import Literature.MathematicalPhysics.QuantumFieldTheory.Balaban1983to89.B9Eq3130TransferPairDifference
import Literature.MathematicalPhysics.QuantumFieldTheory.Balaban1983to89.B9Eq3130GtildePairRowsClosedTower

/-!
# `Balaban1983to89.B9Eq3130GtildeMinusG1kRowsClosed` — T. Bałaban, *Propagators for lattice gauge theories in a background field*, Commun. Math. Phys. **99** (1985)
# 389–434 [Balaban1985BackgroundPropagators] (3.130)–(3.131) pp. 421–422 (*«G = G₀(I − Δ′_πG₀)⁻¹ = Σ G₀(Δ′_πG₀)ⁿ»*; p. 422 *«The operators (QGQ*)⁻¹, or (QG₁Q*)⁻¹, can be
# analyzed in the same way as the operator (Q′G′²Q′*)⁻¹»*), (3.117) p. 419, (3.36) p. 396: **THE DIFFERENCE `G̃_k − G1k` ON THE CELL's MODEL HAS ONE-SIDED LETTERS OF
# SIZE `j₀` (value row, divergence row), ∃-FIRST, HEIGHT-FREE** — the brick `E = Q_k(G̃_k − G1k)Q_k†` of the NE9 owner's RULING R-ne9p1-g97-4 (2)(b) (journal l.66556)

statement-level skeleton of published theorems with citation tags; proofs where landed; nothing here is a claim about the Yang–Mills mass gap

CITATION HEADER (lean-in-tree rule).  Audit cell `pub-balaban`, sub-cell `t4`, BINDER row NE9; NE9 crux-team LEAF PROVER 05 (`b2b-balaban-t4-ne9-formalise-leaf-05`, gen 88;
(K79)).  Composed BY NAME: (K78) `transfer_pair_diff` at `G₀ := G1k`, `G̃ := G1LatticeK hposπ`, with (K77) `exists_local_letters_G1LatticeKPi` (the CLOSED rows of `G̃_k`) in
the a-priori slot, coefficient letters (K64) `exists_local_letter_G1k`, (DGK) `exists_divergence_row_G1k`, (K76a) `exists_local_letters_GpOfUk_RofUk`, (K70)
`exists_local_gradLetter_GpRk`, (K75) `local_hessOp_covDerivL2K_tower` ∕ `local_covDivL2K_hessOp_tower`, identities (HSD) `G1kPi_resolvent_stencils`, (BHG)
`G1k_covDerivL2K_RofUk` ∕ `covDivL2K_covDerivL2K_GpOfUk_RofUk` (ne9-leaf-03 g80).  Source READ first-hand (`paper:balaban1985-cmp99-background-propagators`, PDF + 388):
pp. 396, 419–422, 426.  [folklore] assembly; NOTHING of print's (3.36) ∕ (3.130)–(3.133) ∕ Thm 3.3 ∕ 3.13 is asserted, valued or discharged.
WHAT IS PROVED (sorry-free; no `def`).  **`exists_local_letters_G1LatticeKPi_sub_G1k`**: `∃ (α₁, j₁, C, δ)` BEFORE (K77)'s binder block VERBATIM such that for block-supported `f`
with `‖f‖_∞ ≤ F`: `‖((G̃_k − G1k)f)(b)‖ ≤ j₀·C·e^{−δ·d_m(Π(b₋), v)}·F` and `‖(D*_U(G̃_kf) − D*_U(G1kf))(y)‖ ≤ j₀·C·e^{−δ·d_m(Πy, v)}·F` — `δ = κ∕2`, `κ = min` of the five
suppliers' rates, `C = (A₁ + A₂ + A₃ + A₄)·B_T` (`A_i` = the `j₀`-coefficients of (K72)'s `q₁ = j₀A₁ + j₀²A₂`, `q₂ = j₀A₃ + j₀²A₄`; `B_T` = (K77)'s constant),
`j₁ = min(1, j₁(K77))`, `α₁ = min` of the five radii.
HONEST SCOPE.  `hpos′`, `hpos`, `hposπ`, the windows, E162's data, `c₀ = η^d`, `‖J‖ ≤ j₀` stay HYPOTHESES; constants crude; «NE9 ⇐ the named binders»; NE9 NOT PRINTED ∕
NOT PROVED; row WALLED ON A MODEL (O-NE9-1; #5 UNRULED); spine PROVED 0∕9; rung (B)+1 on a finite T⁴ — NOT infinite volume, NOT mass gap, NOT BetaPertH, NOT Clay.  HONEST
DEPENDENCY: continuum YM on T⁴ ⇐ BetaPertH ∧ nine spine estimates (0/9 proved); BetaPertH ⇐ (D1) ∧ (D4) ∧ CAP+tail; G-an2-4 gates asym, D1 and NE2/3/4.  NEW file
importing (K78) and (K77); nothing modified.  Net new unproved facts: 0.
-/


noncomputable section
----
__Requirement__. Extract the complete data, matching each line exactly.

__Response__.
import Literature.MathematicalPhysics.QuantumFieldTheory.Balaban1983to89.B9Eq3130TransferPairDifference
import Literature.MathematicalPhysics.QuantumFieldTheory.Balaban1983to89.B9Eq3130GtildePairRowsClosedTower

/-!
# `Balaban1983to89.B9Eq3130GtildeMinusG1kRowsClosed` — T. Bałaban, *Propagators for lattice gauge theories in a background field*, Commun. Math. Phys. **99** (1985)
# 389–434 [Balaban1985BackgroundPropagators] (3.130)–(3.131) pp. 421–422 (*«G = G₀(I − Δ′_πG₀)⁻¹ = Σ G₀(Δ′_πG₀)ⁿ»*; p. 422 *«The operators (QGQ*)⁻¹, or (QG₁Q*)⁻¹, can be
# analyzed in the same way as the operator (Q′G′²Q′*)⁻¹»*), (3.117) p. 419, (3.36) p. 396: **THE DIFFERENCE `G̃_k − G1k` ON THE CELL's MODEL HAS ONE-SIDED LETTERS OF
# SIZE `j₀` (value row, divergence row), ∃-FIRST, HEIGHT-FREE** — the brick `E = Q_k(G̃_k − G1k)Q_k†` of the NE9 owner's RULING R-ne9p1-g97-4 (2)(b) (journal l.66556)

statement-level skeleton of published theorems with citation tags; proofs where landed; nothing here is a claim about the Yang–Mills mass gap

CITATION HEADER (lean-in-tree rule).  Audit cell `pub-balaban`, sub-cell `t4`, BINDER row NE9; NE9 crux-team LEAF PROVER 05 (`b2b-balaban-t4-ne9-formalise-leaf-05`, gen 88;
(K79)).  Composed BY NAME: (K78) `transfer_pair_diff` at `G₀ := G1k`, `G̃ := G1LatticeK hposπ`, with (K77) `exists_local_letters_G1LatticeKPi` (the CLOSED rows of `G̃_k`) in
the a-priori slot, coefficient letters (K64) `exists_local_letter_G1k`, (DGK) `exists_divergence_row_G1k`, (K76a) `exists_local_letters_GpOfUk_RofUk`, (K70)
`exists_local_gradLetter_GpRk`, (K75) `local_hessOp_covDerivL2K_tower` ∕ `local_covDivL2K_hessOp_tower`, identities (HSD) `G1kPi_resolvent_stencils`, (BHG)
`G1k_covDerivL2K_RofUk` ∕ `covDivL2K_covDerivL2K_GpOfUk_RofUk` (ne9-leaf-03 g80).  Source READ first-hand (`paper:balaban1985-cmp99-background-propagators`, PDF + 388):
pp. 396, 419–422, 426.  [folklore] assembly; NOTHING of print's (3.36) ∕ (3.130)–(3.133) ∕ Thm 3.3 ∕ 3.13 is asserted, valued or discharged.
WHAT IS PROVED (sorry-free; no `def`).  **`exists_local_letters_G1LatticeKPi_sub_G1k`**: `∃ (α₁, j₁, C, δ)` BEFORE (K77)'s binder block VERBATIM such that for block-supported `f`
with `‖f‖_∞ ≤ F`: `‖((G̃_k − G1k)f)(b)‖ ≤ j₀·C·e^{−δ·d_m(Π(b₋), v)}·F` and `‖(D*_U(G̃_kf) − D*_U(G1kf))(y)‖ ≤ j₀·C·e^{−δ·d_m(Πy, v)}·F` — `δ = κ∕2`, `κ = min` of the five
suppliers' rates, `C = (A₁ + A₂ + A₃ + A₄)·B_T` (`A_i` = the `j₀`-coefficients of (K72)'s `q₁ = j₀A₁ + j₀²A₂`, `q₂ = j₀A₃ + j₀²A₄`; `B_T` = (K77)'s constant),
`j₁ = min(1, j₁(K77))`, `α₁ = min` of the five radii.
HONEST SCOPE.  `hpos′`, `hpos`, `hposπ`, the windows, E162's data, `c₀ = η^d`, `‖J‖ ≤ j₀` stay HYPOTHESES; constants crude; «NE9 ⇐ the named binders»; NE9 NOT PRINTED ∕
NOT PROVED; row WALLED ON A MODEL (O-NE9-1; #5 UNRULED); spine PROVED 0∕9; rung (B)+1 on a finite T⁴ — NOT infinite volume, NOT mass gap, NOT BetaPertH, NOT Clay.  HONEST
DEPENDENCY: continuum YM on T⁴ ⇐ BetaPertH ∧ nine spine estimates (0/9 proved); BetaPertH ⇐ (D1) ∧ (D4) ∧ CAP+tail; G-an2-4 gates asym, D1 and NE2/3/4.  NEW file
importing (K78) and (K77); nothing modified.  Net new unproved facts: 0.
-/


noncomputable section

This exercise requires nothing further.